Mental Health in Action - Cervus Equipment

Creating a culture in agriculture where all producers are encouraged, empowered and supported to care for their mental well being can start when we relate to our current networks in new ways. Sometimes this means asking better questions, engaging in collaborative reflection, asking for help, or sharing your own personal story.

We have been asking our sponsors what they have been doing to participate in conversations surrounding mental health in their organization. We were so grateful to have had Dionne from Cervus Equipment answer some of these questions for us.

1. What does mental health mean to your organization?

Mental health means wellbeing. Mental health is critical to overall wellness.

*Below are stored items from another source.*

import Literature.Geometry.Riemannian.CanonicalNeighbourhoods
import Literature.Analysis.Calculus.AreaFormulaMultiplicity
import HarnessLib

/-!
# Constant-multiplicity comparison of integrals along a `k`-sheeted local injection

Stub `stub_multiplicityLintegral` of line `ancient-sphere-rigidity` (reshape r5) for the crux
`EntropyRung.SubcylindricalRecognition` (stmt-SmoothPoincare4-10869): the purely
measure-theoretic assembly step of the cone-point exclusion. A punctured cone chart
`(B_r ∖ 0)/Γ`, `|Γ| = k`, of a Bamler blow-down is transplanted into the closed 4-manifold `M` as
a `k`-to-1 local diffeomorphism `Φ` from an open Euclidean annulus `A`; integrals over
`Φ(A) ⊆ M` must be compared with Euclidean integrals over `A`.

## What

GIVEN, as hypotheses, a two-sided comparison `c₁ · vol S ≤ Vol_g(Φ S) ≤ c₂ · vol S` for
measurable subsets `S` of open sets `U ⊆ A` on which `Φ` is injective (arbitrary constants
`c₁, c₂ ∈ ℝ≥0∞`), local injectivity of `Φ` on the open set `A`, openness of `Φ(A)` and
constant fibre cardinality `#(Φ⁻¹{Φ y} ∩ A) = k ≥ 1` (`Set.ncard`), we prove, for every
measurable `G : M → ℝ≥0∞`,

`c₁ ∫⁻_A G∘Φ d vol ≤ k ∫⁻_{Φ A} G dV_g ≤ c₂ ∫⁻_A G∘Φ d vol`

(`stub_multiplicityLintegral`, the registered signature). The Riemannian volume
`g.riemVolume` enters only as an abstract measure on `M`; the whole argument is carried out for
an arbitrary continuous-on-`A` map `Φ : X → Y` from a Polish space with a measure `μ` to a
Hausdorff Borel space with a measure `ν` (`Multiplicity.lintegral_comp_le_and_le`).

## Proof

The area formula with constant multiplicity, assembled from the injective pieces (Federer 1969,
§3.2.3; Evans–Gariepy, Thm. 3.8/3.9, Step 8 of the proof):

1. `A` is second countable, so countably many open sets `V n ⊆ A` with `Φ` injective on `V n`
   cover `A` (Lindelöf, `TopologicalSpace.isOpen_sUnion_countable`); disjointify
   (`disjointed`) into measurable, pairwise disjoint `S n ⊆ V n` with `⋃ S n = A`
   (`Multiplicity.exists_seq_injOn_pieces`).
2. On one piece, the push-forward `Φ_* (μ|S n)` and `ν|Φ(S n)` compare: for measurable `B ⊆ Y`,
   `ν(B ∩ Φ(S n)) = ν(Φ(Φ⁻¹B ∩ S n)) ∈ [c₁, c₂] · μ(Φ⁻¹B ∩ S n)` by the hypothesis applied to the
   measurable set `Φ⁻¹B ∩ S n ⊆ V n` (`Φ` is continuous on the measurable set `A`); integrating
   `G` gives `c₁ ∫⁻_{S n} G∘Φ dμ ≤ ∫⁻_{Φ(S n)} G dν ≤ c₂ ∫⁻_{S n} G∘Φ dμ`
   (`Multiplicity.lintegral_image_piece_le`; `Measure.le_iff`, `lintegral_mono'`,
   `lintegral_map'`).
3. Summing over `n`: `∑ ∫⁻_{S n} G∘Φ = ∫⁻_A G∘Φ` (`lintegral_iUnion`), and
   `∑ ∫⁻_{Φ(S n)} G dν = ∫⁻ G · (∑ 𝟙_{Φ(S n)}) dν = k ∫⁻_{Φ A} G dν`, because the number of `n`
   with `x ∈ Φ(S n)` is the fibre cardinality `#(Φ⁻¹{x} ∩ A)`
   (`Literature.Analysis.Calculus.encard_preimage_inter_eq_tsum_indicator`), which is `k` on
   `Φ(A)` and `0` off it (`Multiplicity.tsum_lintegral_image_pieces`; the images `Φ(S n)` are
   Borel by the Lusin–Souslin theorem `MeasurableSet.image_of_continuousOn_injOn`).

Edge cases `c₁, c₂ ∈ {0, ⊤}` need no separate treatment: everything is an inequality of
measures integrated against `G`.

## References

* H. Federer, *Geometric Measure Theory*, Springer 1969, Thm. 3.2.3, Cor. 3.2.5.
* L. C. Evans, R. F. Gariepy, *Measure Theory and Fine Properties of Functions*, revised ed.,
  CRC Press 2015, Thm. 3.8, Thm. 3.9.
-/

noncomputable section
import Summits.RiemannHypothesis.RiemannHypothesis.Theorems.JensenPolynomialsFarGumbelCloser

/-!
# Route `JensenPolynomials`, FAR crux `XiWindowZeroFreeRelFar` (B1-rel far) — S3 WANTED item (L2): curvature on the
saddle disc (RH-FREE; cell rh-jensen, HUMAN RULING D-0040)

Item `stmt-RiemannHypothesis-19465`, stub S3 `stub_laplaceFar`, WANTED list v3 (HOME `eng-4/S3/S3-WANTED.lean`), item (L2)
`wanted_curvature`: for every `u` of the saddle disc `‖u − (υ + ξ₀/4)‖ ≤ 1/(10υ²)` (`ξ₀ = farXi0 w (1/υ)`, `w = farW(a/υ²)`),
`Re Ψ″(u) ≤ −8Λ` and `‖Ψ″(u)‖ ≤ 32Λ` (`Ψ″ = farPsi2 M a`, `Λ = farLam υ = πe^{4υ}`).

Proof (crude triangle inequalities): with `L = Log w`, `θ = L·ε(1/4 − w/2)`, `d = u − u₀`, one has EXACTLY
`π e^{4u} = Λ · w · e^{θ + 4d}` (because `4(u − υ) = ξ₀ + 4d = L + θ + 4d` and `e^{L} = w`), so
`Ψ″(u) = −16Λ·w·e^{δ'} − 1/u² + C`, `δ' = θ + 4d`, `C = (2M−1)(a−u²)/(u²+a)²`; and on `‖z̃‖ ≤ 9/25`:
`Re w ≥ 25/34`, `‖w‖ ≤ 25/16`, `‖L‖ ≤ 37/80`, `‖θ‖ ≤ 51/1000`, `‖δ'‖ ≤ 11/200`, `‖e^{δ'} − 1‖ ≤ 59/1000`,
`Re(w e^{δ'}) ≥ 0.644`, `‖w e^{δ'}‖ ≤ 1.66`, `‖1/u²‖ ≤ 1/50`, `‖C‖ ≤ 4Λυ · 1.39υ² / (0.58υ²)² ≤ 2Λ`.
WHAT THIS IS NOT: elementary bookkeeping about an explicit phase function; nothing here bears on the zeros of `ζ` or RH.
-/

noncomputable section
-- D-0017: `Summit.RiemannHypothesis.RiemannHypothesis.…` duplicates the namespace BY DESIGN (single-problem summit).
set_option linter.dupNamespace false

namespace Summit.RiemannHypothesis.RiemannHypothesis.Theorems.JensenPolynomials.FarGumbel

open Complex Metric
open scoped Real

/-- Möbius geometry: for `‖z‖ ≤ r < 1`, `Re (1+z)⁻¹ ≥ 1/(1+r)`. -/
theorem re_inv_one_add_ge {z : ℂ} {r : ℝ} (hz : ‖z‖ ≤ r) (hr : r < 1) :
    1 / (1 + r) ≤ ((1 + z)⁻¹).re := by
  have hρ0 : 0 ≤ ‖z‖ := norm_nonneg z
  have hzre : |z.re| ≤ ‖z‖ := Complex.abs_re_le_norm z
  obtain ⟨hzre1, hzre2⟩ := abs_le.mp hzre
  have hns : Complex.normSq (1 + z) = 1 + 2 * z.re + ‖z‖ ^ 2 := by
    rw [Complex.sq_norm, Complex.normSq_apply, Complex.normSq_apply]; simp; ring
  have hpos : 0 < 1 + 2 * z.re + ‖z‖ ^ 2 := by nlinarith
  rw [Complex.inv_re, hns]
  have hre1 : (1 + z).re = 1 + z.re := by simp
  rw [hre1, div_le_div_iff₀ (by linarith) hpos]
  have hρr : ‖z‖ ^ 2 ≤ r * ‖z‖ := by rw [sq]; exact mul_le_mul_of_nonneg_right hz hρ0
  nlinarith [mul_nonneg (sub_nonneg.mpr (le_trans hzre2 hz)) (sub_pos.mpr hr).le, hρr,
    mul_le_mul_of_nonneg_left hz (show (0:ℝ) ≤ r by linarith)]

/-- For `‖z‖ ≤ r < 1`, `‖(1+z)⁻¹‖ ≤ 1/(1−r)`. -/
theorem norm_inv_one_add_le {z : ℂ} {r : ℝ} (hz : ‖z‖ ≤ r) (hr : r < 1) :
    ‖(1 + z)⁻¹‖ ≤ 1 / (1 - r) := by
  have h1 : 1 - r ≤ ‖1 + z‖ := by
    have h3 := norm_add_le (1 + z) (-z)
    simp only [add_neg_cancel_right, norm_neg] at h3
    have : ‖(1 : ℂ)‖ = 1 := by simp
    linarith
  rw [norm_inv, inv_eq_one_div]
  exact one_div_le_one_div_of_le (by linarith) h1

/-- `‖Log(farW z̃)‖ ≤ 37/80` for `‖z̃‖ ≤ 9/25` (`Log w = −Log(1+z̃)` as `Re(1+z̃) > 0`; `‖Log(1+z̃)‖ ≤ ρ + ρ²/(2(1−ρ))`). -/
theorem norm_log_farW_le {z : ℂ} (hz : ‖z‖ ≤ 9 / 25) : ‖Complex.log (farW z)‖ ≤ 37 / 80 := by
  have hz1 : ‖z‖ < 1 := by linarith
  have hre : 0 < (1 + z).re := by
    have := (abs_le.mp (Complex.abs_re_le_norm z)).1
    simp only [Complex.add_re, Complex.one_re]
    linarith
  have harg : (1 + z).arg ≠ π := by
    intro h
    rw [Complex.arg_eq_pi_iff] at h
    linarith [h.1]
  rw [farW, Complex.log_inv _ harg, norm_neg]
  refine (Complex.norm_log_one_add_le hz1).trans ?_
  have h0 := norm_nonneg z
  have h1 : (1 - ‖z‖)⁻¹ ≤ (16 / 25)⁻¹ := by
    apply inv_anti₀ (by norm_num)
    linarith
  have h2 : ‖z‖ ^ 2 ≤ (9 / 25) ^ 2 := pow_le_pow_left₀ h0 hz 2
  have h3 : 0 ≤ (1 - ‖z‖)⁻¹ := inv_nonneg.mpr (by linarith)
  have h4 : ‖z‖ ^ 2 * (1 - ‖z‖)⁻¹ ≤ (9 / 25) ^ 2 * (16 / 25)⁻¹ :=
    mul_le_mul h2 h1 h3 (by norm_num)
  linarith

/-- **(L2) of the S3 WANTED list v3: curvature on the saddle disc.** For the far mode `υ` (`4πe^{4υ}υ = 2M + 9υ`,
`υ ≥ 189/20`), `‖a‖ ≤ (9/25)υ²` and every `u` with `‖u − (υ + ξ₀/4)‖ ≤ 1/(10υ²)`:
`Re Ψ″(u) ≤ −8Λ` and `‖Ψ″(u)‖ ≤ 32Λ`. -/
theorem wanted_curvature (M : ℕ) (hM : 2 * 10 ^ 18 ≤ M) (υ : ℝ)
    (hυ : (189 / 20 : ℝ) ≤ υ ∧ 4 * Real.pi * Real.exp (4 * υ) * υ = 2 * (M : ℝ) + 9 * υ)
    (a : ℂ) (ha : ‖a‖ ≤ (9 / 25 : ℝ) * υ ^ 2) (u : ℂ)
    (hu : ‖u - ((υ : ℂ) + farXi0 (farW (a / (υ : ℂ) ^ 2)) (1 / υ) / 4)‖ ≤ 1 / (10 * υ ^ 2)) :
    (farPsi2 M a u).re ≤ -8 * farLam υ ∧ ‖farPsi2 M a u‖ ≤ 32 * farLam υ := by
  have _hM := hM
  obtain ⟨hυ0, hmode⟩ := hυ
  have hυpos : 0 < υ := by linarith
  have hυ2 : (89 : ℝ) ≤ υ ^ 2 := by nlinarith
  set Λ := farLam υ with hΛdef
  have hΛ9 : 9000000 ≤ Λ := farLam_ge_nine_million υ hυ0
  have hΛpos : 0 < Λ := by linarith
  -- z̃ and w
  set z := a / (υ : ℂ) ^ 2 with hzdef
  have hnυ2 : ‖(υ : ℂ) ^ 2‖ = υ ^ 2 := by
    rw [norm_pow, Complex.norm_real, Real.norm_eq_abs, abs_of_pos hυpos]
  have hz : ‖z‖ ≤ 9 / 25 := by
    rw [hzdef, norm_div, hnυ2, div_le_iff₀ (by positivity)]
    exact ha
  set w := farW z with hwdef
  have hw' : w = (1 + z)⁻¹ := rfl
  have hwre : 25 / 34 ≤ w.re := by
    have := re_inv_one_add_ge hz (by norm_num : (9 / 25 : ℝ) < 1)
    rw [hw']
    norm_num at this ⊢
    exact this
  have hwn : ‖w‖ ≤ 25 / 16 := by
    have := norm_inv_one_add_le hz (by norm_num : (9 / 25 : ℝ) < 1)
    rw [hw']
    norm_num at this ⊢
    exact this
  have hw0 : w ≠ 0 := by
    intro h
    rw [h] at hwre
    simp at hwre
    linarith
  set L := Complex.log w with hLdef
  have hL : ‖L‖ ≤ 37 / 80 := norm_log_farW_le hz
  -- θ, d, δ'
  set θ : ℂ := L * ((((1 / υ : ℝ)) : ℂ) * (1 / 4 - w / 2)) with hθdef
  have hξ0 : farXi0 w (1 / υ) = L + θ := by
    rw [farXi0, hθdef, hLdef]
    ring
  have hε : (1 / υ : ℝ) ≤ 20 / 189 := by
    have := one_div_le_one_div_of_le (by norm_num : (0 : ℝ) < 189 / 20) hυ0
    linarith [show (1 : ℝ) / (189 / 20) = 20 / 189 by norm_num]
  have hθ : ‖θ‖ ≤ 51 / 1000 := by
    rw [hθdef, norm_mul, norm_mul, Complex.norm_real, Real.norm_eq_abs, abs_of_pos (by positivity)]
    have h14 : ‖(1 / 4 - w / 2 : ℂ)‖ ≤ 1 / 4 + 25 / 32 := by
      calc ‖(1 / 4 - w / 2 : ℂ)‖ ≤ ‖(1 / 4 : ℂ)‖ + ‖w / 2‖ := norm_sub_le _ _
        _ ≤ 1 / 4 + 25 / 32 := by
          rw [norm_div, norm_div, norm_one]
          have e4 : ‖(4 : ℂ)‖ = 4 := by simp
          have e2 : ‖(2 : ℂ)‖ = 2 := by simp
          rw [e4, e2]
          linarith
    calc ‖L‖ * (1 / υ * ‖(1 / 4 - w / 2 : ℂ)‖) ≤ 37 / 80 * (20 / 189 * (1 / 4 + 25 / 32)) := by
          gcongr
      _ ≤ 51 / 1000 := by norm_num
  set u₀ : ℂ := (υ : ℂ) + farXi0 w (1 / υ) / 4 with hu0def
  set d : ℂ := u - u₀ with hddef
  have hd : ‖d‖ ≤ 1 / 890 := by
    have : 1 / (10 * υ ^ 2) ≤ (1 : ℝ) / 890 := one_div_le_one_div_of_le (by norm_num) (by linarith only [hυ2])
    exact hu.trans this
  set δ' : ℂ := θ + 4 * d with hδdef
  have hδ : ‖δ'‖ ≤ 56 / 1000 := by
    have e4 : ‖(4 : ℂ)‖ = 4 := by simp
    have e4d : ‖(4 : ℂ) * d‖ = 4 * ‖d‖ := by rw [norm_mul, e4]
    calc ‖δ'‖ ≤ ‖θ‖ + ‖4 * d‖ := norm_add_le _ _
      _ = ‖θ‖ + 4 * ‖d‖ := by rw [e4d]
      _ ≤ 51 / 1000 + 4 * (1 / 890) := by gcongr
      _ ≤ 56 / 1000 := by norm_num
  have hE1 : ‖Complex.exp δ' - 1‖ ≤ 3 / 50 := by
    have h1 := Complex.norm_exp_sub_one_sub_id_le (x := δ') (by linarith)
    have e : Complex.exp δ' - 1 = (Complex.exp δ' - 1 - δ') + δ' := by ring
    rw [e]
    calc ‖(Complex.exp δ' - 1 - δ') + δ'‖ ≤ ‖Complex.exp δ' - 1 - δ'‖ + ‖δ'‖ := norm_add_le _ _
      _ ≤ ‖δ'‖ ^ 2 + ‖δ'‖ := by gcongr
      _ ≤ (56 / 1000) ^ 2 + 56 / 1000 := by gcongr
      _ ≤ 3 / 50 := by norm_num
  -- KEY identity `π e^{4u} = Λ w e^{δ'}`
  have hkey : (π : ℂ) * Complex.exp (4 * u) = (Λ : ℂ) * w * Complex.exp δ' := by
    have h4u : 4 * u = ((4 * υ : ℝ) : ℂ) + L + δ' := by
      rw [hδdef, hddef, hu0def, hξ0]
      push_cast
      ring
    rw [h4u, Complex.exp_add, Complex.exp_add, hLdef, Complex.exp_log hw0]
    simp only [hΛdef, farLam]
    push_cast
    ring
  -- decomposition of `farPsi2`
  set C : ℂ := (2 * (M : ℂ) - 1) * (a - u ^ 2) / (u ^ 2 + a) ^ 2 with hCdef
  have hΨ : farPsi2 M a u = ((-16 * Λ : ℝ) : ℂ) * (w * Complex.exp δ') - 1 / u ^ 2 + C := by
    rw [farPsi2, hCdef]
    have : -16 * (π : ℂ) * Complex.exp (4 * u) = ((-16 * Λ : ℝ) : ℂ) * (w * Complex.exp δ') := by
      rw [mul_assoc, hkey]
      push_cast
      ring
    rw [this]
  -- `‖u − υ‖ ≤ 0.13`
  have huυ : ‖u - υ‖ ≤ 13 / 100 := by
    have e4 : ‖(4 : ℂ)‖ = 4 := by simp
    have e : u - υ = (L + θ) / 4 + d := by
      rw [hddef, hu0def, hξ0]
      ring
    rw [e]
    calc ‖(L + θ) / 4 + d‖ ≤ ‖(L + θ) / 4‖ + ‖d‖ := norm_add_le _ _
      _ = ‖L + θ‖ / 4 + ‖d‖ := by rw [norm_div, e4]
      _ ≤ (‖L‖ + ‖θ‖) / 4 + ‖d‖ := by gcongr; exact norm_add_le _ _
      _ ≤ (37 / 80 + 51 / 1000) / 4 + 1 / 890 := by gcongr
      _ ≤ 13 / 100 := by norm_num
  have hnυ : ‖(υ : ℂ)‖ = υ := by rw [Complex.norm_real, Real.norm_eq_abs, abs_of_pos hυpos]
  have hun_lo : υ - 13 / 100 ≤ ‖u‖ := by
    have := norm_sub_norm_le (υ : ℂ) u
    rw [norm_sub_rev, hnυ] at this
    linarith
  have hun_hi : ‖u‖ ≤ υ + 13 / 100 := by
    have := norm_add_le (u - υ) (υ : ℂ)
    simp only [sub_add_cancel] at this
    rw [hnυ] at this
    linarith
  have hu9 : 9 ≤ ‖u‖ := by linarith
  -- `‖1/u²‖ ≤ 1/81`
  have hB : ‖(1 : ℂ) / u ^ 2‖ ≤ 1 / 81 := by
    rw [norm_div, norm_one, norm_pow]
    exact one_div_le_one_div_of_le (by norm_num) (by nlinarith only [hu9])
  -- `2M − 1 = 4Λυ − 9υ − 1`
  have h2M : (2 * (M : ℂ) - 1) = ((4 * Λ * υ - 9 * υ - 1 : ℝ) : ℂ) := by
    have e1 : (2 * (M : ℝ) - 1) = 4 * Λ * υ - 9 * υ - 1 := by
      simp only [hΛdef, farLam]
      linarith
    have e : (2 * (M : ℂ) - 1) = ((2 * (M : ℝ) - 1 : ℝ) : ℂ) := by push_cast; ring
    rw [e, e1]
  have hprod : 189 / 20 * (4 * 9000000 - 9) ≤ υ * (4 * Λ - 9) :=
    mul_le_mul hυ0 (by linarith only [hΛ9]) (by norm_num) hυpos.le
  have h2Mn : ‖(2 * (M : ℂ) - 1)‖ ≤ 4 * Λ * υ := by
    rw [h2M, Complex.norm_real, Real.norm_eq_abs, abs_of_pos (by linarith only [hprod])]
    linarith only [hυpos]
  -- `‖a − u²‖ ≤ 1.39υ²`, `‖u² + a‖ ≥ 0.58υ²`
  have hnum : ‖a - u ^ 2‖ ≤ 139 / 100 * υ ^ 2 := by
    have h1 : ‖u‖ ^ 2 ≤ (υ + 13 / 100) ^ 2 := pow_le_pow_left₀ (norm_nonneg u) hun_hi 2
    calc ‖a - u ^ 2‖ ≤ ‖a‖ + ‖u ^ 2‖ := norm_sub_le _ _
      _ ≤ 9 / 25 * υ ^ 2 + (υ + 13 / 100) ^ 2 := by rw [norm_pow]; gcongr
      _ ≤ 139 / 100 * υ ^ 2 := by
          have h3 : 189 / 20 * (3 / 100 * υ) ≤ υ * (3 / 100 * υ) :=
            mul_le_mul_of_nonneg_right hυ0 (by positivity)
          nlinarith only [h3, hυ0]
  have hden : 58 / 100 * υ ^ 2 ≤ ‖u ^ 2 + a‖ := by
    have h1 := norm_sub_norm_le (u ^ 2) (-a)
    rw [norm_neg, sub_neg_eq_add, norm_pow] at h1
    have h2 : (υ - 13 / 100) ^ 2 ≤ ‖u‖ ^ 2 := pow_le_pow_left₀ (by linarith) hun_lo 2
    have e : (υ - 13 / 100) ^ 2 = υ ^ 2 - 26 / 100 * υ + 169 / 10000 := by ring
    rw [e] at h2
    have h3 : 26 / 100 * υ ≤ 6 / 100 * υ ^ 2 := by
      have := mul_le_mul_of_nonneg_left hυ0 (show (0 : ℝ) ≤ 6 / 100 * υ by positivity)
      nlinarith only [this, hυpos]
    linarith only [h1, h2, h3, ha]
  -- `‖C‖ ≤ 2Λ`
  have hC : ‖C‖ ≤ 2 * Λ := by
    have hden0 : 0 < ‖u ^ 2 + a‖ := lt_of_lt_of_le (by positivity) hden
    rw [hCdef, norm_div, norm_mul, norm_pow, div_le_iff₀ (by positivity)]
    have hcoef : (556 : ℝ) / 100 ≤ 6728 / 10000 * υ := by linarith
    have hc2 := mul_le_mul_of_nonneg_left hcoef (show 0 ≤ Λ * υ ^ 3 by positivity)
    calc ‖(2 * (M : ℂ) - 1)‖ * ‖a - u ^ 2‖ ≤ (4 * Λ * υ) * (139 / 100 * υ ^ 2) := by gcongr
      _ = Λ * υ ^ 3 * (556 / 100) := by ring
      _ ≤ Λ * υ ^ 3 * (6728 / 10000 * υ) := hc2
      _ = 2 * Λ * (58 / 100 * υ ^ 2) ^ 2 := by ring
      _ ≤ 2 * Λ * ‖u ^ 2 + a‖ ^ 2 := by gcongr
  -- main-term bounds
  have hwE_re : 641 / 1000 ≤ (w * Complex.exp δ').re := by
    have e : w * Complex.exp δ' = w + w * (Complex.exp δ' - 1) := by ring
    rw [e, Complex.add_re]
    have h1 := (abs_le.mp (Complex.abs_re_le_norm (w * (Complex.exp δ' - 1)))).1
    have h2 : ‖w * (Complex.exp δ' - 1)‖ ≤ 25 / 16 * (3 / 50) := by
      rw [norm_mul]
      exact mul_le_mul hwn hE1 (norm_nonneg _) (by norm_num)
    linarith
  have hwE_n : ‖w * Complex.exp δ'‖ ≤ 25 / 16 * (53 / 50) := by
    rw [norm_mul]
    have : ‖Complex.exp δ'‖ ≤ 53 / 50 := by
      have e : Complex.exp δ' = (Complex.exp δ' - 1) + 1 := by ring
      rw [e]
      calc ‖(Complex.exp δ' - 1) + 1‖ ≤ ‖Complex.exp δ' - 1‖ + ‖(1 : ℂ)‖ := norm_add_le _ _
        _ ≤ 3 / 50 + 1 := by rw [norm_one]; linarith
        _ = 53 / 50 := by norm_num
    exact mul_le_mul hwn this (norm_nonneg _) (by norm_num)
  have hmain_re : (((-16 * Λ : ℝ) : ℂ) * (w * Complex.exp δ')).re ≤ -16 * Λ * (641 / 1000) := by
    rw [Complex.re_ofReal_mul]
    exact mul_le_mul_of_nonpos_left hwE_re (by linarith only [hΛpos])
  have hmain_n : ‖((-16 * Λ : ℝ) : ℂ) * (w * Complex.exp δ')‖ ≤ 16 * Λ * (25 / 16 * (53 / 50)) := by
    rw [norm_mul, Complex.norm_real, Real.norm_eq_abs, abs_of_neg (by linarith)]
    have := mul_le_mul_of_nonneg_left hwE_n (show (0 : ℝ) ≤ 16 * Λ by positivity)
    linarith
  refine ⟨?_, ?_⟩
  · rw [hΨ, Complex.add_re, Complex.sub_re]
    have h1 := (abs_le.mp (Complex.abs_re_le_norm ((1 : ℂ) / u ^ 2))).1
    have h2 : C.re ≤ 2 * Λ := le_trans (le_trans (le_abs_self _) (Complex.abs_re_le_norm C)) hC
    linarith
  · rw [hΨ]
    calc ‖((-16 * Λ : ℝ) : ℂ) * (w * Complex.exp δ') - 1 / u ^ 2 + C‖
        ≤ ‖((-16 * Λ : ℝ) : ℂ) * (w * Complex.exp δ') - 1 / u ^ 2‖ + ‖C‖ := norm_add_le _ _
      _ ≤ ‖((-16 * Λ : ℝ) : ℂ) * (w * Complex.exp δ')‖ + ‖(1 : ℂ) / u ^ 2‖ + ‖C‖ := by
          gcongr
          exact norm_sub_le _ _
      _ ≤ 16 * Λ * (25 / 16 * (53 / 50)) + 1 / 81 + 2 * Λ := by gcongr
      _ ≤ 32 * Λ := by linarith

end Summit.RiemannHypothesis.RiemannHypothesis.Theorems.JensenPolynomials.FarGumbel


end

2. What does mental health mean for the agriculture Industry?

For the Ag industry, it means reducing stress, asking for help, and creating support systems for families and individuals

3. Why do you think it’s important that your organization and others support the movement and conversations around mental health?

It is important for Cervus Equipment to support this movement because our staff talk to customer everyday and build relationships with farmers and their families. Our staff are also farmers and are affected by the ag industry so when it’s a low year, our customers and staff have increased stress. Our team needs to know how to manage stress and how to have conversations about mental health with customers and each other.

4. What does well being look like for your organization?

It looks like prosperity for our customers, and staff that love coming to work and love what they do. It also includes respect for oneself and others.

5. What do you consider are the barriers that your customers, clients and our producers face in terms of taking care of their mental wellbeing?

Stigma and years of misinformation. Many of our customers are of the baby boomer generation and mental health was not discussed, especially in a positive or accepting light. The worry of judgement is a huge barrier for many. Also, the lack of resources in rural areas. Many rural communities have poor internet connection and older farmers don’t have internet or don’t know how to use it to find information, so the availability is a challenge. Where resources are available, it may not be anonymous, and they may be hesitant to take information.

6. Do you as a leader feel equipped to have hard conversations around mental health in the industry?

Personally, I do to an extent. I don’t feel that many others are though.

7. What tools do you think could help you develop the confidence to have hard conversations around mental health?

Information availability. And more visibility. As a dealership, I would like to incorporate more mental health information into our customer training.

8. What do you think is the next step to supporting the mental wellbeing of those working in Ag?

I think having more champions of the cause the that can be feet on the ground talking about it. Do More Ag is doing great but it’s a small team and I think having a few more people available to talk about it that are within organizations would be beneficial.

9. If you could share one message to the agriculture industry about taking care of their mental health, what would it be?

Take a break. Many farmers work long hours without stopping, so really pushing the message of getting up and walking around, taking a lunch break with your workers even just for 15 minutes.